While the argument that universal basic income increases freedoms is indisputable, one might wonder why money would be the best way to make people free. Money, when its quantity is modest, does not buy access to quality social relationships, nor access to power in decisions that profoundly affect people’s lives, such as political decisions in their jurisdiction, or economic decisions in their living area and workplace. With regard to work life in particular, it is odd to focus only on what Albert Hirschman called ” exit ” (the possibility of exerting pressure by threatening to leave) to change economic power relations, while there are many interesting ideas based on the ” voice » (participation in decision-making processes by voting or any other procedure allowing one to express one’s opinion without threatening to leave the organization), that is to say on a real democratization of the company. The authors seem to adhere to a very economistic vision of human and social life, while the environmental threat undoubtedly places us at a historical moment where it would be appropriate to distance ourselves from such a vision and to reflect on power and social relations, instead of concentrating on economic resources. The fact that universal income facilitates the development of non-market activities should not exempt the authors from reflecting on the distribution of power and decision-making procedures, which the State should regulate directly and not only through the very indirect and very ineffective means of unconditional subsidies to individuals.

Furthermore, even if the moral objection to income without compensation is weak on a philosophical level, it remains true that most people feel a real need to feel connected and useful. From this point of view, it seems much more attractive to seek to make the company more humane than to allow people who cannot find decent work to stay at home. With universal income, some of them will be able to devote themselves to non-market activities, but how many will waste their time on video games, pornography and sink into depression? There is a real need to organize social life in such a way that relationships in the company, in neighborhoods, between the citizens and the administration (the police, social workers, justice), are respectful and emancipatory. Universal income can slightly improve things, but the authors remain strangely silent on direct interventions that can strengthen freedoms in this relational domain.

In this perspective, the proposal of Anthony B. Atkinson in his latest work, Inequality. What can be done?to accompany the universal income with a strong incentive to participate in activities responds both to the political concern to satisfy the widespread social preference for reciprocity and to the real problem of promoting the social integration of those in the greatest difficulty. As the authors recognize when they discuss this idea, this formula of course risks reintroducing the intrusive paternalism of certain social aids and a certain dependence on employers, but if the very principle of support is the quality of social relations, this must include relations between vulnerable people and social workers. And if the company is democratized, dependence on employment should move from a negative dependence (on dominant colleagues or bosses) to a positive dependence (associated with a real attachment to work and to the community of colleagues).

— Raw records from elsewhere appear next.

import Literature.NumberTheory.EllipticCurves.Rank1Residual.Typed.X5DescentLevel3Witness
import HarnessLib

/-!
# X5 (p = 2): the descent datum at ANY level from ONE pairing bit — the uniform item form

Support file for the BSD rank-≤ 1 residual programme, class X5 (`p = 2`), unit `b2b-bsdres-sha-1`
(gen 6). Honest framing: prove what is provable now; shrink each hard class to its core with data;
no claim beyond stated classes. Everything here is proved; the named facts entering the consumers
are Gross–Zagier–Kolyvagin (`hGZK`) and, for the witness form, the Cassels–Tate pairing bsd.S18
(`hCT`). Nothing is claimed for any curve.

`X5DescentPairing` (level 2, engines G / H) and `X5DescentLevel3Witness` (level 3, the OPEN input
of 19074h1/h2) prove the same mechanism at two levels. This file states it ONCE, uniformly in the
level, for the whole `#Ш[2] = 4` part of the census (every X5-core curve; `Ш[2] ≅ (ℤ/2)²`):

* `card_torsionBy_two_pow_succ_of_two_divisible` — `#A[2^(k+1)] = #A[2] · #A[2^k]` when
  `A[2^k] ⊆ 2A` (doubling maps `A[2^(k+1)]` onto `A[2^k]` with kernel `A[2]`); hence
  `card_torsionBy_two_pow_of_two_divisible`: `#A[2] = 4`, `A[2^k] ⊆ 2A` ⟹ `#A[2^(k+1)] = 4^(k+1)`;
* `stable_two_pow_of_pairing_bit` — for ANY alternating bi-additive `B` on `A` with `#A[2] = 4` and
  `A[2^k] ⊆ 2A`: ONE `x ∈ A[2^(k+1)]`, `y ∈ A[2]` with `B x y ≠ 0` forces `A[2^(k+2)] = A[2^(k+1)]`
  (structure-free four-element case analysis; `k = 0`: a non-zero Cassels–Tate value on
  `Sel^(2) × Sel^(2)` gives `Ш[4] = Ш[2]`; `k = 1`: engine G / H; `k = 2`: the 19074h datum);
  `stable_two_pow_of_witness` — the same from ONE non-divisible `x ∈ A[2^(k+1)]` given the
  orthogonality property (Cassels–Tate kernel);
* `X5.descentCertificateAt_of_pairing_bit`, `X5.bsdp_two_of_pairing_bit`,
  `X5.bsdp_two_of_casselsTate_witness_level` — WHICH CERTIFIED DATA DISCHARGE `X5.MissingInputAt W 2`
  for a curve with `#Ш[2] = 4`, uniformly: the lifting line `Ш[2^k] ⊆ 2Ш` (every `2^k`-Selmer
  class lifts one level), ONE pairing bit at level `(2^(k+1), 2)` (or one non-divisible element of
  `Ш[2^(k+1)]` + bsd.S18), and `ord₂ #Ш_an = 2(k+1)`; granted GZK this is `BSD(E, 2)`.

References: Silverman, *AEC* (2009), Thm. X.4.2, Thm. X.4.14; Cassels (1962), Arithmetic IV;
Cassels (1998), §1; Merriman–Siksek–Smart (1996), §4; Stamminger (2005), Thm. 6.2.2.
-/

noncomputable section
/-- **(S-Δ) up to `δ·|X|·2^{|X|}` from the peel bound and the APPROXIMATE restricted two-observer surplus inequality** (robust copy of
`setPreSurplus_nonneg_of_twoObs'`). [cite: VandenbergHaggstromKahn2005, §1 p. 8, §2.1 Lemma 2.3 (p. 10)] [cite: KozmaNitzan2024, Conj. 4 (p. 32)] -/
theorem setPreSurplus_ge_of_twoObs_approx (w : Sym2 (Fin n) → unitInterval) (O : Finset (Fin n)) (F : Set (Fin n) → ℝ)
    (hF : ∀ S T : Set (Fin n), S ⊆ T → F S ≤ F T) (c : Fin n) (r : Fin n → ℕ) (X₀ : Finset (Fin n)) (δ : ℝ) (hδ : 0 ≤ δ)
    (h2obs : ∀ (X' : Finset (Fin n)) (k : Fin n), X' ⊆ X₀ → k ∈ X₀ → c ∈ X' → k ∉ X' →
      (∀ a ∈ X', ∫ ω, F (openCluster ω c) ∂(prodBernoulli w) ≤ (∫ ω, F (openCluster ω a) ∂(prodBernoulli w)) + δ) →
      (∀ a ∈ X', a ≠ c → r c < r a) → Set.InjOn r ↑X' →
      (prodBernoulli w).real ({ω : BondConfig (Fin n) | ∃ o ∈ O, (openGraph ω).Reachable o k} ∩
          {ω | ∀ o ∈ O, ∀ a ∈ X', ¬ (openGraph ω).Reachable o a}) *
        (∫ ω in ⋃ a ∈ X', openConn k a, (F (openCluster ω k) - F (openCluster ω c)) ∂(prodBernoulli w)) ≤
      (prodBernoulli w).real {ω : BondConfig (Fin n) | ∀ a ∈ (↑X' : Set (Fin n)), ¬ (openGraph ω).Reachable k a} *
        ∑ a ∈ X', ∫ ω in {ω : BondConfig (Fin n) | ∃ o ∈ O, (openGraph ω).Reachable o a} ∩
          {ω | ∀ a' ∈ X', r a' < r a → ∀ o ∈ O, ¬ (openGraph ω).Reachable o a'},
          (F (openCluster ω a) - F (openCluster ω c)) ∂(prodBernoulli w) +
      (prodBernoulli w).real {ω : BondConfig (Fin n) | ∀ a ∈ (↑X' : Set (Fin n)), ¬ (openGraph ω).Reachable k a} *
        (δ * (X'.card : ℝ) * 2 ^ X'.card))
    (X : Finset (Fin n)) (hXX₀ : X ⊆ X₀) (hcX : c ∈ X)
    (hcmin : ∀ a ∈ X, ∫ ω, F (openCluster ω c) ∂(prodBernoulli w) ≤ (∫ ω, F (openCluster ω a) ∂(prodBernoulli w)) + δ)
    (hrc : ∀ a ∈ X, a ≠ c → r c < r a) (hr : Set.InjOn r ↑X) :
    -(δ * (X.card : ℝ) * 2 ^ X.card) ≤ ∑ a ∈ X, ∫ ω in {ω : BondConfig (Fin n) | ∃ o ∈ O, (openGraph ω).Reachable o a} ∩
          {ω | ∀ a' ∈ X, r a' < r a → ∀ o ∈ O, ¬ (openGraph ω).Reachable o a'},
          (F (openCluster ω a) - F (openCluster ω c)) ∂(prodBernoulli w) := by
  set μ := prodBernoulli w with hμ
  have hmeas : ∀ S : Set (BondConfig (Fin n)), MeasurableSet S := fun _ => MeasurableSet.of_discrete
  have hint : ∀ (g : BondConfig (Fin n) → ℝ), Integrable g μ := fun g => Integrable.of_finite
  -- strong induction on `|X|`
  suffices main : ∀ (N : ℕ) (X : Finset (Fin n)), X.card = N → X ⊆ X₀ → c ∈ X →
      (∀ a ∈ X, ∫ ω, F (openCluster ω c) ∂μ ≤ (∫ ω, F (openCluster ω a) ∂μ) + δ) →
      (∀ a ∈ X, a ≠ c → r c < r a) → Set.InjOn r ↑X →
      -(δ * (X.card : ℝ) * 2 ^ X.card) ≤ ∑ a ∈ X, ∫ ω in {ω : BondConfig (Fin n) | ∃ o ∈ O, (openGraph ω).Reachable o a} ∩
          {ω | ∀ a' ∈ X, r a' < r a → ∀ o ∈ O, ¬ (openGraph ω).Reachable o a'},
          (F (openCluster ω a) - F (openCluster ω c)) ∂μ from main X.card X rfl hXX₀ hcX hcmin hrc hr
  intro N
  induction N using Nat.strong_induction_on with
  | _ N ih =>
  intro X hN hXX₀ hcX hcmin hrc hr
  rcases (X.erase c).eq_empty_or_nonempty with h0 | hne
  · -- `X = {c}`: the only term vanishes
    have hXc : X = {c} := by rw [← Finset.insert_erase hcX, h0]; rfl
    rw [hXc, Finset.sum_singleton]
    rw [setIntegral_congr_fun (hmeas _) (g := fun _ => (0 : ℝ)) (fun ω _ => by simp)]
    simp only [integral_zero, Finset.card_singleton, Nat.cast_one, mul_one, pow_one, Left.neg_nonpos_iff]
    positivity
  -- peel the rank-maximal relay `k ≠ c`
  obtain ⟨k, hk, hkmax⟩ := Finset.exists_max_image (X.erase c) r hne
  have hkc : k ≠ c := (Finset.mem_erase.1 hk).1
  have hkX : k ∈ X := (Finset.mem_erase.1 hk).2
  have hmax : ∀ a ∈ X, a ≠ k → r a < r k := by
    intro a ha hak
    by_cases hac : a = c
    · rw [hac]; exact hrc k hkX hkc
    · have hle : r a ≤ r k := hkmax a (Finset.mem_erase.2 ⟨hac, ha⟩)
      exact lt_of_le_of_ne hle fun h => hak (hr (Finset.mem_coe.2 ha) (Finset.mem_coe.2 hkX) h)
  set X' : Finset (Fin n) := X.erase k with hX'
  have hX'X : ∀ a ∈ X', a ∈ X := fun a ha => Finset.mem_of_mem_erase ha
  have hkX' : k ∉ X' := Finset.notMem_erase k X
  have hcX' : c ∈ X' := Finset.mem_erase.2 ⟨hkc.symm, hcX⟩
  have hcard : X'.card < N := by
    have hpos := Finset.card_pos.2 ⟨k, hkX⟩
    rw [hX', Finset.card_erase_of_mem hkX]; omega
  have hcmin' : ∀ a ∈ X', ∫ ω, F (openCluster ω c) ∂μ ≤ (∫ ω, F (openCluster ω a) ∂μ) + δ := fun a ha => hcmin a (hX'X a ha)
  have hrc' : ∀ a ∈ X', a ≠ c → r c < r a := fun a ha hac => hrc a (hX'X a ha) hac
  have hr' : Set.InjOn r ↑X' := hr.mono (by intro a ha; exact Finset.mem_coe.2 (hX'X a (Finset.mem_coe.1 ha)))
  have hX'X₀ : X' ⊆ X₀ := fun a ha => hXX₀ (hX'X a ha)
  have hIH := ih X'.card hcard X' rfl hX'X₀ hcX' hcmin' hrc' hr'
  rw [setPreSurplus_erase_add w O X r F c k hkX hmax]
  set Dk : Set (BondConfig (Fin n)) := {ω : BondConfig (Fin n) | ∀ a ∈ (↑X' : Set (Fin n)), ¬ (openGraph ω).Reachable k a}
    with hDk
  set Ev : Set (BondConfig (Fin n)) := {ω : BondConfig (Fin n) | ∃ o ∈ O, (openGraph ω).Reachable o k} ∩
    {ω | ∀ o ∈ O, ∀ a ∈ X', ¬ (openGraph ω).Reachable o a} with hEv
  set gk : BondConfig (Fin n) → ℝ := fun ω => F (openCluster ω k) - F (openCluster ω c) with hgk
  set ΔO : ℝ := ∑ a ∈ X', ∫ ω in {ω : BondConfig (Fin n) | ∃ o ∈ O, (openGraph ω).Reachable o a} ∩
      {ω | ∀ a' ∈ X', r a' < r a → ∀ o ∈ O, ¬ (openGraph ω).Reachable o a'}, (F (openCluster ω a) - F (openCluster ω c)) ∂μ
    with hΔO
  set Δk : ℝ := ∫ ω in ⋃ a' ∈ X', openConn k a', gk ω ∂μ with hΔk
  set T : ℝ := ∫ ω in Ev, gk ω ∂μ with hT
  set J : ℝ := ∫ ω in Dk, gk ω ∂μ with hJ
  set M : ℝ := μ.real Dk with hM
  set E : ℝ := μ.real Ev with hE
  have hEvD : Ev ⊆ Dk := by
    rintro ω ⟨⟨o, ho, hok⟩, h2⟩ a ha hka
    exact h2 o ho a (Finset.mem_coe.1 ha) (hok.trans hka)
  have hE0 : 0 ≤ E := measureReal_nonneg
  have hM0 : 0 ≤ M := measureReal_nonneg
  -- `J = (m_k − m_c) − Δ_k(X')`
  have hJtot : J = ((∫ ω, F (openCluster ω k) ∂μ) - ∫ ω, F (openCluster ω c) ∂μ) - Δk := by
    have h1 := integral_add_compl (hmeas Dk) (hint gk)
    have hDkc : Dkᶜ = ⋃ a' ∈ X', (openConn k a' : Set (BondConfig (Fin n))) := by
      ext ω
      rw [PreFKGSurplus.mem_iUnion_openConn, mem_compl_iff, hDk]
      simp only [mem_setOf_eq, Finset.mem_coe, not_forall, not_not, exists_prop]
    have h2 : ∫ ω in Dkᶜ, gk ω ∂μ = Δk := by rw [hDkc]
    have h3 : ∫ ω, gk ω ∂μ = (∫ ω, F (openCluster ω k) ∂μ) - ∫ ω, F (openCluster ω c) ∂μ := by
      rw [hgk, integral_sub (hint _) (hint _)]
    rw [hJ]; linarith
  have hmk : -δ ≤ (∫ ω, F (openCluster ω k) ∂μ) - ∫ ω, F (openCluster ω c) ∂μ := by linarith [hcmin k hkX]
  have hEM : E ≤ M := measureReal_mono hEvD (measure_ne_top μ _)
  -- error bookkeeping: `1 + (N-1)·2^(N-1) ≤ N·2^N` and `(N-1)·2^(N-1) ≤ N·2^N`
  have hcardX' : (X'.card : ℝ) = X.card - 1 := by
    rw [hX', Finset.card_erase_of_mem hkX, Nat.cast_sub (Finset.card_pos.2 ⟨k, hkX⟩)]; simp
  have hNpos : 1 ≤ X.card := Finset.card_pos.2 ⟨k, hkX⟩
  have hN1 : (1 : ℝ) ≤ X.card := by exact_mod_cast hNpos
  have hpowle : (2 : ℝ) ^ X'.card ≤ 2 ^ X.card := pow_le_pow_right₀ (by norm_num) (by rw [hX', Finset.card_erase_of_mem hkX]; omega)
  have hpow1 : (1 : ℝ) ≤ 2 ^ X.card := one_le_pow₀ (by norm_num)
  have hpos2 : (0 : ℝ) ≤ 2 ^ X'.card := by positivity
  have herr1 : δ * (X'.card : ℝ) * 2 ^ X'.card ≤ δ * (X.card : ℝ) * 2 ^ X.card := by
    rw [hcardX']
    have : (X.card - 1 : ℝ) * 2 ^ X'.card ≤ (X.card : ℝ) * 2 ^ X.card := by nlinarith
    nlinarith
  have herr2 : δ * (1 + (X'.card : ℝ) * 2 ^ X'.card) ≤ δ * (X.card : ℝ) * 2 ^ X.card := by
    rw [hcardX']
    have : 1 + (X.card - 1 : ℝ) * 2 ^ X'.card ≤ (X.card : ℝ) * 2 ^ X.card := by nlinarith
    nlinarith
  -- the two-set bound `E·J ≤ M·T` and the APPROXIMATE set two-observer margin `E·Δk ≤ M·ΔO + M·δ'`
  have hpeel : E * J ≤ M * T := setObserver_peel_bound w X' O F hF c k hcX'
  have h2 : E * Δk ≤ M * ΔO + M * (δ * (X'.card : ℝ) * 2 ^ X'.card) := h2obs X' k hX'X₀ (hXX₀ hkX) hcX' hkX' hcmin' hrc' hr'
  rcases hM0.eq_or_lt with hM00 | hMpos
  · -- degenerate case `μ(k ↮ X') = 0`: the peeled term vanishes, use the induction hypothesis
    have hD0 : μ Dk = 0 := (measureReal_eq_zero_iff (measure_ne_top μ Dk)).1 hM00.symm
    have hEv0 : μ Ev = 0 := measure_mono_null hEvD hD0
    have hT0 : T = 0 := setIntegral_measure_zero _ hEv0
    rw [hT0, add_zero]
    linarith [hIH, herr1]
  · have hfin : -(M * (δ * (1 + (X'.card : ℝ) * 2 ^ X'.card))) ≤ M * (ΔO + T) := by
      have : E * ((∫ ω, F (openCluster ω k) ∂μ) - ∫ ω, F (openCluster ω c) ∂μ) ≤
          M * (ΔO + T) + M * (δ * (X'.card : ℝ) * 2 ^ X'.card) := by
        nlinarith [hpeel, h2, hJtot]
      have h3 : -(E * δ) ≤ E * ((∫ ω, F (openCluster ω k) ∂μ) - ∫ ω, F (openCluster ω c) ∂μ) := by nlinarith [hE0, hmk]
      nlinarith [this, h3, hEM, hδ]
    have hdiv : -(δ * (1 + (X'.card : ℝ) * 2 ^ X'.card)) ≤ ΔO + T :=
      le_of_mul_le_mul_left (by linarith [hfin]) hMpos
    linarith [hdiv, herr2]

In conclusion, this book is by far the best synthesis available on the subject of universal income, and its reading by all interested persons would help to raise the level of public debate when this idea is introduced on political platforms. It would avoid difficulties similar to those experienced by George McGovern in the United States and Benoît Hamon very recently in France, when they had to abandon or eviscerate their universal income proposal under fire from erroneous but falsely convincing criticism.